Begin at the line containing "Conj. 1.1; equivalent" in the data below and go on through the line containing "namespace Summit.ABC", repeating each line exactly; include both ends and no other line.

=== Section Start ===

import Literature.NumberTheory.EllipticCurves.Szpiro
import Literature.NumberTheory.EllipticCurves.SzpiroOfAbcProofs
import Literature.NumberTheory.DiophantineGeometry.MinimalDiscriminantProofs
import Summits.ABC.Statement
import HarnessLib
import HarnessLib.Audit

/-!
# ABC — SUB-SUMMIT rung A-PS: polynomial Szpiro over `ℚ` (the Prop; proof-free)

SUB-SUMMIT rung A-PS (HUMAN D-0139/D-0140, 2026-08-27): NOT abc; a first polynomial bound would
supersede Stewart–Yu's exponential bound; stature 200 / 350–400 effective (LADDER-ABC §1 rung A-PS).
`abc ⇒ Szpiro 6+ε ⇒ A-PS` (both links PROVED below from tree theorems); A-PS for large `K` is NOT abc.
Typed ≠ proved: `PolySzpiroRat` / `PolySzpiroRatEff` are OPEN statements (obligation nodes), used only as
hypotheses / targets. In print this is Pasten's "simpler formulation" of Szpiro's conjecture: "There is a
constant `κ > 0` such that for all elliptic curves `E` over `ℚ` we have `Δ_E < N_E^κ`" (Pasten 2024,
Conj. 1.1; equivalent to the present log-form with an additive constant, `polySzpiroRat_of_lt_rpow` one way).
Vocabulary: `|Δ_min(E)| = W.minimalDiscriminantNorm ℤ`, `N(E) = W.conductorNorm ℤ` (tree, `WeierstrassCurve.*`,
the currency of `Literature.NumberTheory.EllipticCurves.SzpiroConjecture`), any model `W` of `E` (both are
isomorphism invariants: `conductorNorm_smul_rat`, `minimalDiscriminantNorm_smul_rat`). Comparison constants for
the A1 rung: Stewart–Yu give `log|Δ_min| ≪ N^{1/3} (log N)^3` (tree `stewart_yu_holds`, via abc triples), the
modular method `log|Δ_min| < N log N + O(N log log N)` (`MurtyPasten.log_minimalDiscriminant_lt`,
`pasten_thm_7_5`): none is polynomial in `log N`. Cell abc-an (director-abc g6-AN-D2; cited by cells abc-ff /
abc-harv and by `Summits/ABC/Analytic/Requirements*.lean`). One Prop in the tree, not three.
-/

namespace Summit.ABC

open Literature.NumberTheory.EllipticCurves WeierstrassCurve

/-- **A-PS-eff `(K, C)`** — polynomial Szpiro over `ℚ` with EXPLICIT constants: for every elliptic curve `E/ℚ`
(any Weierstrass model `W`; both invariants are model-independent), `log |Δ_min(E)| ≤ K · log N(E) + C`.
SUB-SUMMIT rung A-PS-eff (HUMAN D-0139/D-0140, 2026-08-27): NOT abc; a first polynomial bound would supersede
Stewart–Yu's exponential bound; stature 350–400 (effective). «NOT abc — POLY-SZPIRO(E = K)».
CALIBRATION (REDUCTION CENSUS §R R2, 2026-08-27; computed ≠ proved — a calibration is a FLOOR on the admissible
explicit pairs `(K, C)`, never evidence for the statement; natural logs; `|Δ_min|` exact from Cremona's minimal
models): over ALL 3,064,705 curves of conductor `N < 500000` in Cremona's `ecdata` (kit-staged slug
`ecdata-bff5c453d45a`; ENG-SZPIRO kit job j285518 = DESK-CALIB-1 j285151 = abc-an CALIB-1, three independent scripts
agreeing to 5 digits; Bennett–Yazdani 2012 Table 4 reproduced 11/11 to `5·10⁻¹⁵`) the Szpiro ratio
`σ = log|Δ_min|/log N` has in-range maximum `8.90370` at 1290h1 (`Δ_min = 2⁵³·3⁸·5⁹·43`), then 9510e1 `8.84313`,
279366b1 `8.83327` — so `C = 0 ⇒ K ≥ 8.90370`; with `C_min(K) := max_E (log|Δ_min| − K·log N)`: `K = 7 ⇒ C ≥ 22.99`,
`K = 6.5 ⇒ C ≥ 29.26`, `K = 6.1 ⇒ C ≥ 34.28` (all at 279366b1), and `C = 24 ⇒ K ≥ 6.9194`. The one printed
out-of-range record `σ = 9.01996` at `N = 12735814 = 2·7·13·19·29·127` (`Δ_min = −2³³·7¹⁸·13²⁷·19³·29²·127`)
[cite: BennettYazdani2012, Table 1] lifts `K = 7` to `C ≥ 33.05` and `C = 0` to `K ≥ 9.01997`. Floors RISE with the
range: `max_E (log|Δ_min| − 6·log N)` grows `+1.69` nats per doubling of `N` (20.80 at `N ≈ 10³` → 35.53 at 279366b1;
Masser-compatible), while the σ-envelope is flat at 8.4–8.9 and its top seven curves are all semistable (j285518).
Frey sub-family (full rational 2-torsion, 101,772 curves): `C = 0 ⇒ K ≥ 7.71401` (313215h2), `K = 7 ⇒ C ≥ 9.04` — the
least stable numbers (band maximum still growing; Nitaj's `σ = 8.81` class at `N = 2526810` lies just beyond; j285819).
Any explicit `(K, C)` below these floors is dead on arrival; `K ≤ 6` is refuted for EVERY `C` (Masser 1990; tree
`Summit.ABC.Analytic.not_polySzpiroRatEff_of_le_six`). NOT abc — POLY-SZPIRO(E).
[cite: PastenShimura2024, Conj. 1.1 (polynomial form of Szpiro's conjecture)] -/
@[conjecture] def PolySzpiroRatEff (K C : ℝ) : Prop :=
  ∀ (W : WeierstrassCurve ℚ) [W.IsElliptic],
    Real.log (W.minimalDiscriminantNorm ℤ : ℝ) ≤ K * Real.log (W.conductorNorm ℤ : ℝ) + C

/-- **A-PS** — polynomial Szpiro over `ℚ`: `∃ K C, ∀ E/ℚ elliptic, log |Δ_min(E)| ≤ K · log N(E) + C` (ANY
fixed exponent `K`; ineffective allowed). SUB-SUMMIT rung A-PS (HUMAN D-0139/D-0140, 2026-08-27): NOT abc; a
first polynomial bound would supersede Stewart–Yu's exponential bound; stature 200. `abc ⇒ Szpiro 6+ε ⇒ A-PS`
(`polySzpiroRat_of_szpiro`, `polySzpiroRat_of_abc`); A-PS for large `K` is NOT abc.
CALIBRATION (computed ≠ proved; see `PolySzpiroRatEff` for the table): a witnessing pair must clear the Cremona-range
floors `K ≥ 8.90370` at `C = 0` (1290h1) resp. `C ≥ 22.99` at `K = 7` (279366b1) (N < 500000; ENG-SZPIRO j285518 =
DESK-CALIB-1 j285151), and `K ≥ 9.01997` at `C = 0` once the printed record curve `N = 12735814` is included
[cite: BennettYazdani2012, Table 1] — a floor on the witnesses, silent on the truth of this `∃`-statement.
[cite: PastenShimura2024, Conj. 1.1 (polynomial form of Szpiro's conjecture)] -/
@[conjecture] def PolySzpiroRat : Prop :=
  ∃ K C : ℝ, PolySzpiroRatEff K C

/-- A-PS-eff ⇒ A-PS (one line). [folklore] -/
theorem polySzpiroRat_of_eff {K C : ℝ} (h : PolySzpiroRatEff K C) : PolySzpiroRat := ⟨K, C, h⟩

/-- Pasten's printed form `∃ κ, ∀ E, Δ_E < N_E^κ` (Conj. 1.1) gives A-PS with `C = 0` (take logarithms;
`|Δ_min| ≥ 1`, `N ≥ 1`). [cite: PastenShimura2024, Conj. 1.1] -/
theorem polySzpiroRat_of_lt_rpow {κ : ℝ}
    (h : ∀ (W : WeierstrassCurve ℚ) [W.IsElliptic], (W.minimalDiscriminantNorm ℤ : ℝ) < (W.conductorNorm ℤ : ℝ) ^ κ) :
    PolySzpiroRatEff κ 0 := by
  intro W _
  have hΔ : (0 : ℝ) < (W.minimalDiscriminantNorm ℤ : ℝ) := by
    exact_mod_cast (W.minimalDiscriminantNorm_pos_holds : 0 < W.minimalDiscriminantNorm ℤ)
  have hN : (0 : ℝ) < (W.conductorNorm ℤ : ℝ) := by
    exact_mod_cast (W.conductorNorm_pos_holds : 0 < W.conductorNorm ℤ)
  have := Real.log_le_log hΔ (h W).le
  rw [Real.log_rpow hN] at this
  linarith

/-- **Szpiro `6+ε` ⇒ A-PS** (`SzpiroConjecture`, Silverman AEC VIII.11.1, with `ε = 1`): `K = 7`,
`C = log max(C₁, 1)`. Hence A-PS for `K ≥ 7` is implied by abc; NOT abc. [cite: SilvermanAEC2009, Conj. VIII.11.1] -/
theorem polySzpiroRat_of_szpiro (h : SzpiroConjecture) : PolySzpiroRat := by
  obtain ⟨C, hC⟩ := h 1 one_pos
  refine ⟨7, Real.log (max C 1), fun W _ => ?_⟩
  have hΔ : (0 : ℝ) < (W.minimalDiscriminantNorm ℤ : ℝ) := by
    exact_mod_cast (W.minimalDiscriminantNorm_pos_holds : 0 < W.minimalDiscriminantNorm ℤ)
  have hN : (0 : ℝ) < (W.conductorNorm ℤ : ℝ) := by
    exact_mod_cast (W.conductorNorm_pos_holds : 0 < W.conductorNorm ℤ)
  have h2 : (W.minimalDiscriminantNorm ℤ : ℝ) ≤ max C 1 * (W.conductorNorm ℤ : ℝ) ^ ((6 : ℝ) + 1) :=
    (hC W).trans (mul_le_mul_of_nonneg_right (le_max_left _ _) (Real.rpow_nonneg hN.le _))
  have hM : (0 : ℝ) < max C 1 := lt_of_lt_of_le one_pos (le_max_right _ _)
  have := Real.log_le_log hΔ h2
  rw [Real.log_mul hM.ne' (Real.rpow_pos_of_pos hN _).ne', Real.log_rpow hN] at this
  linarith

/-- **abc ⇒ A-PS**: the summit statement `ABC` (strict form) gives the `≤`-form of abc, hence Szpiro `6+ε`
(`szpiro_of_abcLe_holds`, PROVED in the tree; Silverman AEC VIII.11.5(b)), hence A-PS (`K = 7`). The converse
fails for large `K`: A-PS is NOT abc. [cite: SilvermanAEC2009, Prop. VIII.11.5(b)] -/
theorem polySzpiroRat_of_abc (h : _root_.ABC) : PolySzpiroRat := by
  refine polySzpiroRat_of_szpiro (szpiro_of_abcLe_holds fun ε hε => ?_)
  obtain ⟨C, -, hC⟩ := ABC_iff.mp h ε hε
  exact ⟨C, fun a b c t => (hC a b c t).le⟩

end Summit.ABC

=== Section End ===

• Response area:
Conj. 1.1; equivalent to the present log-form with an additive constant, `polySzpiroRat_of_lt_rpow` one way).
Vocabulary: `|Δ_min(E)| = W.minimalDiscriminantNorm ℤ`, `N(E) = W.conductorNorm ℤ` (tree, `WeierstrassCurve.*`,
the currency of `Literature.NumberTheory.EllipticCurves.SzpiroConjecture`), any model `W` of `E` (both are
isomorphism invariants: `conductorNorm_smul_rat`, `minimalDiscriminantNorm_smul_rat`). Comparison constants for
the A1 rung: Stewart–Yu give `log|Δ_min| ≪ N^{1/3} (log N)^3` (tree `stewart_yu_holds`, via abc triples), the
modular method `log|Δ_min| < N log N + O(N log log N)` (`MurtyPasten.log_minimalDiscriminant_lt`,
`pasten_thm_7_5`): none is polynomial in `log N`. Cell abc-an (director-abc g6-AN-D2; cited by cells abc-ff /
abc-harv and by `Summits/ABC/Analytic/Requirements*.lean`). One Prop in the tree, not three.
-/

namespace Summit.ABC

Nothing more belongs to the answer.